The evidence summarized above suggests that the temporal stability of neural activity in the LEC changes dramatically depending on what type of experiences subjects are undergoing (Figure 1). During novel, open-ended experiences, the firing rates of individual neurons change over seconds to hours without any strong relations to moment-to-moment changes in subjects' movement or perceivable features of the environment. Such time-dependent drift is markedly suppressed during familiar, structured experiences. The LEC neurons show consistent firing patterns in response to repeatedly presented stimuli and stable baseline firing rates during memory tasks. The co-existence of drifting and stable neural activity might be because the consistency of sensory inputs across time differs between open-ended and structured experiences (Tsao et al., 2018; Sugar and Moser, 2019). In the former, external incoming inputs change continuously and rarely repeat the same patterns. In contrast, in the latter, the subjects repeatedly undergo a near-identical sequence of sensory inputs.

I here argue an alternative view that the drifting and stable activity in the LEC reflects its role in controlling the balance between flexibility and stability of network dynamics. Accumulating evidence suggests that each brain region is endowed with a mix of stable and changing neural activity patterns across various time scales and magnitude (Clopath et al., 2017; Rule et al., 2019; Mau et al., 2020). The widespread anatomical connectivity (Bota et al., 2015; Nilssen et al., 2019) places the LEC in a strategic position to coordinate the switch between the stable and changing neural activity across brain regions depending on the type of experiences. Specifically, during novel experiences, the slowly drifting neural activity in the LEC decorrelates the activity of neurons in the hippocampus, thereby providing timestamps for accurately encoding the temporal sequence of events as they unfold. In contrast, during familiar experiences, the stable neural activity in the LEC will continuously provide excitatory inputs into a specific set of neurons in the hippocampus and neocortex, thereby facilitating the reinstatement of the neural activity patterns associated with a specific experience. Therefore, representations of episodic time in the LEC are one manifestation of the more fundamental role of the LEC in setting the dynamics for memory encoding and retrieval in the hippocampus-neocortical network.

Discussion

To further explore the functional relevance of time-sensitive activity in the LEC, the two following points warrant future investigations. Firstly, it is crucial to investigate how drifting neural activity in the LEC contributes to developing neural representations of new experiences in efferent regions. By using the computational modeling approach, Rolls and Mills (2019) argued that the activity of temporal cells in the LEC serves as essential inputs for hippocampal neurons to gain selectivity for a specific short time segment within an experience. These neurons, so-called time cells, form sequential firing patterns during intervals between task events (Pastalkova et al., 2008; MacDonald et al., 2011; Modi et al., 2014), representing their temporal information (Howard et al., 2014; Eichenbaum, 2017). However, it is important to note that time cells were detected while well-trained subjects underwent structured experiences. Therefore, it is necessary to manipulate LEC inputs into the hippocampus and examine how it affects the development of the sequential activity of hippocampal neurons during novel experiences.

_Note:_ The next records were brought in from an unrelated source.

/-- **Theorem 2.2 from Proposition 2.3 at a fixed `X`** (the core of "Proof of Theorem 2.2 from
Proposition 2.3", p. 8, in discretised form).  Hypotheses: the discretised Proposition 2.3 bound
`hP23` for every `1 ≤ e ≤ W` and every frequency, and the invariance `hS` of the set `S` under
multiplication by squares `d² ≤ M²` (in the application, `d² ≤ W < P₁`).  Then
`∑_{k ≤ X} |∑_{n ∈ {k..k+H-1} ∩ S} μ(n)e(nα)| ≤ (3C + 4) HX/W^{1/5}`: the `d ≤ M = ⌊√W⌋` are fed to
Proposition 2.3 (`∑_d d^{-3/2} ≤ 3`), the `d > M` are counted trivially
(`∑_k #windowDiv(d², H, k) ≤ 2HX/d²`, `∑_{d > M} d⁻² ≤ 1/M ≤ 2/√W`). [cite: Lichtman2020, §2, (2.9)–(2.11)] -/
theorem keyFourier_fixed_bound {X H M D : ℕ} {W C : ℝ} (S : ℕ → Prop) [DecidablePred S] (α : ℝ)
    (hH : 1 ≤ H) (hHX : H ≤ X) (hW4 : 4 ≤ W) (hM : M = ⌊Real.sqrt W⌋₊) (hD : X + H ≤ D) (hC : 0 ≤ C)
    (hP23 : ∀ e : ℕ, 1 ≤ e → (e : ℝ) ≤ W → ∀ β : ℝ,
      ∑ k ∈ Icc 1 X, ‖liouvilleTwistedSum ((windowDiv e H k).filter S) β‖ ≤
        C * ((H : ℝ) * X / ((e : ℝ) ^ (3 / 4 : ℝ) * W ^ (1 / 5 : ℝ))))
    (hS : ∀ d : ℕ, 1 ≤ d → d ≤ M → ∀ m : ℕ, S (d ^ 2 * m) ↔ S m) :
    ∑ k ∈ Icc 1 X, ‖moebiusTwistedSum ((Icc k (k + H - 1)).filter S) α‖ ≤
      (3 * C + 4) * ((H : ℝ) * X / W ^ (1 / 5 : ℝ)) := by
  have hW0 : 0 < W := by linarith
  have hW1 : 1 ≤ W := by linarith
  have hX0 : (0 : ℝ) ≤ X := Nat.cast_nonneg _
  have hH0 : (0 : ℝ) ≤ H := Nat.cast_nonneg _
  have hHX' : (H : ℝ) ≤ X := by exact_mod_cast hHX
  have hW5 : 0 < W ^ (1 / 5 : ℝ) := Real.rpow_pos_of_pos hW0 _
  -- `M`
  have hsW2 : 2 ≤ Real.sqrt W := by
    rw [show (2 : ℝ) = Real.sqrt 4 by
      rw [show (4 : ℝ) = 2 ^ 2 by norm_num, Real.sqrt_sq (by norm_num : (0 : ℝ) ≤ 2)]]
    exact Real.sqrt_le_sqrt hW4
  have hMle : (M : ℝ) ≤ Real.sqrt W := by rw [hM]; exact Nat.floor_le (Real.sqrt_nonneg _)
  have hMlt : Real.sqrt W < M + 1 := by rw [hM]; exact Nat.lt_floor_add_one _
  have hM2 : 2 ≤ M := by rw [hM]; exact Nat.le_floor (by exact_mod_cast hsW2)
  have hM1 : 1 ≤ M := by omega
  have hM0 : (0 : ℝ) < M := by exact_mod_cast (by omega : 0 < M)
  have hMhalf : Real.sqrt W / 2 ≤ M := by linarith
  -- the inner sums
  set T : ℕ → ℕ → ℂ := fun d k =>
    ∑ m ∈ (windowDiv (d ^ 2) H k).filter (fun m => S (d ^ 2 * m)),
      ((liouville m : ℤ) : ℂ) * (𝐞 (((d ^ 2 * m : ℕ) : ℝ) * α) : ℂ) with hT
  -- step 1: pointwise in `k`
  have hstep1 : ∀ k ∈ Icc 1 X, ‖moebiusTwistedSum ((Icc k (k + H - 1)).filter S) α‖ ≤
      ∑ d ∈ Icc 1 D, ‖T d k‖ := by
    intro k hk
    rw [Finset.mem_Icc] at hk
    rw [moebiusTwistedSum_filter_Icc_eq k H D hk.1 (by omega) S α]
    refine (norm_sum_le _ _).trans (Finset.sum_le_sum fun d _ => ?_)
    rw [norm_mul]
    have hμ : ‖((moebius d : ℤ) : ℂ)‖ ≤ 1 := by
      rw [Complex.norm_intCast]
      exact_mod_cast (abs_moebius_le_one (n := d))
    calc ‖((moebius d : ℤ) : ℂ)‖ * ‖T d k‖ ≤ 1 * ‖T d k‖ :=
          mul_le_mul_of_nonneg_right hμ (norm_nonneg _)
      _ = ‖T d k‖ := one_mul _
  -- step 2: trivial bound `‖T d k‖ ≤ #windowDiv(d², H, k)`
  have htriv : ∀ d k, ‖T d k‖ ≤ #(windowDiv (d ^ 2) H k) := by
    intro d k
    refine (norm_sum_le _ _).trans ?_
    calc ∑ m ∈ (windowDiv (d ^ 2) H k).filter (fun m => S (d ^ 2 * m)),
          ‖((liouville m : ℤ) : ℂ) * (𝐞 (((d ^ 2 * m : ℕ) : ℝ) * α) : ℂ)‖
        ≤ ∑ m ∈ (windowDiv (d ^ 2) H k).filter (fun m => S (d ^ 2 * m)), (1 : ℝ) := by
          refine Finset.sum_le_sum fun m _ => ?_
          rw [norm_mul, Complex.norm_intCast, norm_fourierChar, mul_one]
          exact_mod_cast abs_liouville_le_one m
      _ = #((windowDiv (d ^ 2) H k).filter (fun m => S (d ^ 2 * m))) := by simp
      _ ≤ #(windowDiv (d ^ 2) H k) := by exact_mod_cast Finset.card_filter_le _ _
  -- step 3: for `d ≤ M`, `T d k` is the integrand of Proposition 2.3 at `β = d²α`
  have hsmall : ∀ d ∈ Icc 1 M, ∑ k ∈ Icc 1 X, ‖T d k‖ ≤
      C * ((H : ℝ) * X / W ^ (1 / 5 : ℝ)) * (Real.sqrt d ^ 3)⁻¹ := by
    intro d hd
    rw [Finset.mem_Icc] at hd
    have hTeq : ∀ k, T d k = liouvilleTwistedSum ((windowDiv (d ^ 2) H k).filter S) ((d : ℝ) ^ 2 * α) := by
      intro k
      rw [hT, liouvilleTwistedSum]
      simp only
      rw [Finset.filter_congr (fun m _ => hS d hd.1 hd.2 m)]
      refine Finset.sum_congr rfl fun m _ => ?_
      congr 2
      push_cast
      ring
    simp_rw [hTeq]
    have he1 : 1 ≤ d ^ 2 := Nat.one_le_pow _ _ hd.1
    have heW : ((d ^ 2 : ℕ) : ℝ) ≤ W := by
      have h1 : (d : ℝ) ≤ Real.sqrt W := le_trans (by exact_mod_cast hd.2) hMle
      have h2 : (d : ℝ) ^ 2 ≤ Real.sqrt W ^ 2 := pow_le_pow_left₀ (Nat.cast_nonneg _) h1 2
      rw [Real.sq_sqrt hW0.le] at h2
      exact_mod_cast h2
    have := hP23 (d ^ 2) he1 heW ((d : ℝ) ^ 2 * α)
    rw [natCast_sq_rpow_three_quarters] at this
    refine this.trans (le_of_eq ?_)
    have hs : 0 < Real.sqrt d ^ 3 := pow_pos (Real.sqrt_pos.mpr (by exact_mod_cast hd.1)) 3
    field_simp
  -- step 4: for `d > M`, pair counting
  have hlarge : ∀ d ∈ Ioc M D, ∑ k ∈ Icc 1 X, ‖T d k‖ ≤ 2 * ((H : ℝ) * X) * ((d : ℝ) ^ 2)⁻¹ := by
    intro d hd
    rw [Finset.mem_Ioc] at hd
    have hd0 : (0 : ℝ) < d := by exact_mod_cast (by omega : 0 < d)
    calc ∑ k ∈ Icc 1 X, ‖T d k‖ ≤ ∑ k ∈ Icc 1 X, (#(windowDiv (d ^ 2) H k) : ℝ) :=
          Finset.sum_le_sum fun k _ => htriv d k
      _ ≤ (H : ℝ) * ((X : ℝ) + H) / ((d ^ 2 : ℕ) : ℝ) :=
          sum_card_windowDiv_le X H (d ^ 2) (Nat.one_le_pow _ _ (by omega)) hH
      _ ≤ (H : ℝ) * ((X : ℝ) + X) / ((d ^ 2 : ℕ) : ℝ) := by
          apply div_le_div_of_nonneg_right _ (by positivity)
          exact mul_le_mul_of_nonneg_left (by linarith) hH0
      _ = 2 * ((H : ℝ) * X) * ((d : ℝ) ^ 2)⁻¹ := by push_cast; ring
  -- step 5: assemble
  have hsum_small : ∑ d ∈ Icc 1 M, ∑ k ∈ Icc 1 X, ‖T d k‖ ≤ 3 * C * ((H : ℝ) * X / W ^ (1 / 5 : ℝ)) := by
    calc ∑ d ∈ Icc 1 M, ∑ k ∈ Icc 1 X, ‖T d k‖
        ≤ ∑ d ∈ Icc 1 M, C * ((H : ℝ) * X / W ^ (1 / 5 : ℝ)) * (Real.sqrt d ^ 3)⁻¹ :=
          Finset.sum_le_sum hsmall
      _ = C * ((H : ℝ) * X / W ^ (1 / 5 : ℝ)) * ∑ d ∈ Icc 1 M, (Real.sqrt d ^ 3)⁻¹ := by
          rw [Finset.mul_sum]
      _ ≤ C * ((H : ℝ) * X / W ^ (1 / 5 : ℝ)) * 3 := by
          apply mul_le_mul_of_nonneg_left _ (by positivity)
          have := sum_inv_sqrt_cube_le M hM1
          have : 0 ≤ 2 / Real.sqrt M := by positivity
          linarith
      _ = 3 * C * ((H : ℝ) * X / W ^ (1 / 5 : ℝ)) := by ring
  have hsum_large : ∑ d ∈ Ioc M D, ∑ k ∈ Icc 1 X, ‖T d k‖ ≤ 4 * ((H : ℝ) * X / W ^ (1 / 5 : ℝ)) := by
    rcases le_or_gt M D with hMD | hMD
    · calc ∑ d ∈ Ioc M D, ∑ k ∈ Icc 1 X, ‖T d k‖
          ≤ ∑ d ∈ Ioc M D, 2 * ((H : ℝ) * X) * ((d : ℝ) ^ 2)⁻¹ := Finset.sum_le_sum hlarge
        _ = 2 * ((H : ℝ) * X) * ∑ d ∈ Ioc M D, ((d : ℝ) ^ 2)⁻¹ := by rw [Finset.mul_sum]
        _ ≤ 2 * ((H : ℝ) * X) * (M : ℝ)⁻¹ := by
            apply mul_le_mul_of_nonneg_left _ (by positivity)
            have h1 := sum_Ioc_inv_sq_le_sub (α := ℝ) (by omega : M ≠ 0) hMD
            have h2 : 0 ≤ (D : ℝ)⁻¹ := by positivity
            linarith
        _ ≤ 2 * ((H : ℝ) * X) * (2 / Real.sqrt W) := by
            apply mul_le_mul_of_nonneg_left _ (by positivity)
            rw [inv_eq_one_div, div_le_div_iff₀ hM0 (by linarith)]
            linarith
        _ = 4 * ((H : ℝ) * X) / Real.sqrt W := by ring
        _ ≤ 4 * ((H : ℝ) * X) / W ^ (1 / 5 : ℝ) := by
            apply div_le_div_of_nonneg_left (by positivity) hW5
            rw [Real.sqrt_eq_rpow]
            exact Real.rpow_le_rpow_of_exponent_le hW1 (by norm_num)
        _ = 4 * ((H : ℝ) * X / W ^ (1 / 5 : ℝ)) := by ring
    · rw [Finset.Ioc_eq_empty (by omega), Finset.sum_empty]
      positivity
  have hnn : ∀ d ∈ Icc 1 D, 0 ≤ ∑ k ∈ Icc 1 X, ‖T d k‖ := fun d _ =>
    Finset.sum_nonneg fun k _ => norm_nonneg _
  calc ∑ k ∈ Icc 1 X, ‖moebiusTwistedSum ((Icc k (k + H - 1)).filter S) α‖
      ≤ ∑ k ∈ Icc 1 X, ∑ d ∈ Icc 1 D, ‖T d k‖ := Finset.sum_le_sum hstep1
    _ = ∑ d ∈ Icc 1 D, ∑ k ∈ Icc 1 X, ‖T d k‖ := Finset.sum_comm
    _ = ∑ d ∈ (Icc 1 D).filter (fun d => d ≤ M), ∑ k ∈ Icc 1 X, ‖T d k‖ +
          ∑ d ∈ (Icc 1 D).filter (fun d => ¬ d ≤ M), ∑ k ∈ Icc 1 X, ‖T d k‖ :=
        (Finset.sum_filter_add_sum_filter_not _ _ _).symm
    _ ≤ ∑ d ∈ Icc 1 M, ∑ k ∈ Icc 1 X, ‖T d k‖ + ∑ d ∈ Ioc M D, ∑ k ∈ Icc 1 X, ‖T d k‖ := by
        apply add_le_add
        · refine Finset.sum_le_sum_of_subset_of_nonneg ?_ fun d _ _ =>
            Finset.sum_nonneg fun k _ => norm_nonneg _
          intro d hd
          rw [Finset.mem_filter, Finset.mem_Icc] at hd
          rw [Finset.mem_Icc]
          exact ⟨hd.1.1, hd.2⟩
        · refine Finset.sum_le_sum_of_subset_of_nonneg ?_ fun d _ _ =>
            Finset.sum_nonneg fun k _ => norm_nonneg _
          intro d hd
          rw [Finset.mem_filter, Finset.mem_Icc] at hd
          rw [Finset.mem_Ioc]
          exact ⟨by omega, hd.1.2⟩
    _ ≤ 3 * C * ((H : ℝ) * X / W ^ (1 / 5 : ℝ)) + 4 * ((H : ℝ) * X / W ^ (1 / 5 : ℝ)) :=
        add_le_add hsum_small hsum_large
    _ = (3 * C + 4) * ((H : ℝ) * X / W ^ (1 / 5 : ℝ)) := by ring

Secondly, the relevance of stable activity in the LEC for memory retrieval requires further investigation. In support of the model described above, our recent study showed that reversible, pharmacological inactivation of the LEC impaired the reinstatement of task-related neural firings in one of its primary efferent targets, the medial prefrontal cortex (mPFC; Pilkiw et al., 2022). When male rats underwent multiple epochs of identical stimulus sequences in the same environment, the mPFC maintained a stable ensemble firing pattern across repetitions. With LEC inhibition, the mPFC still formed an ensemble pattern that accurately captured the stimulus sequence within each epoch. However, LEC inhibition markedly disrupted its consistency across the epochs by decreasing the proportion of mPFC neurons that stably maintained firing selectivity for stimulus associations. Although these findings support the idea that the LEC is necessary for the reinstatement of cortical memory representations, the pharmacological inactivation lacks the layer, cell-type, and projection specificity. Therefore, future studies must use a manipulation that disrupts the projections from the LEC to a neocortical region or the hippocampus and investigate the impact on their task-related activity during memory retrieval.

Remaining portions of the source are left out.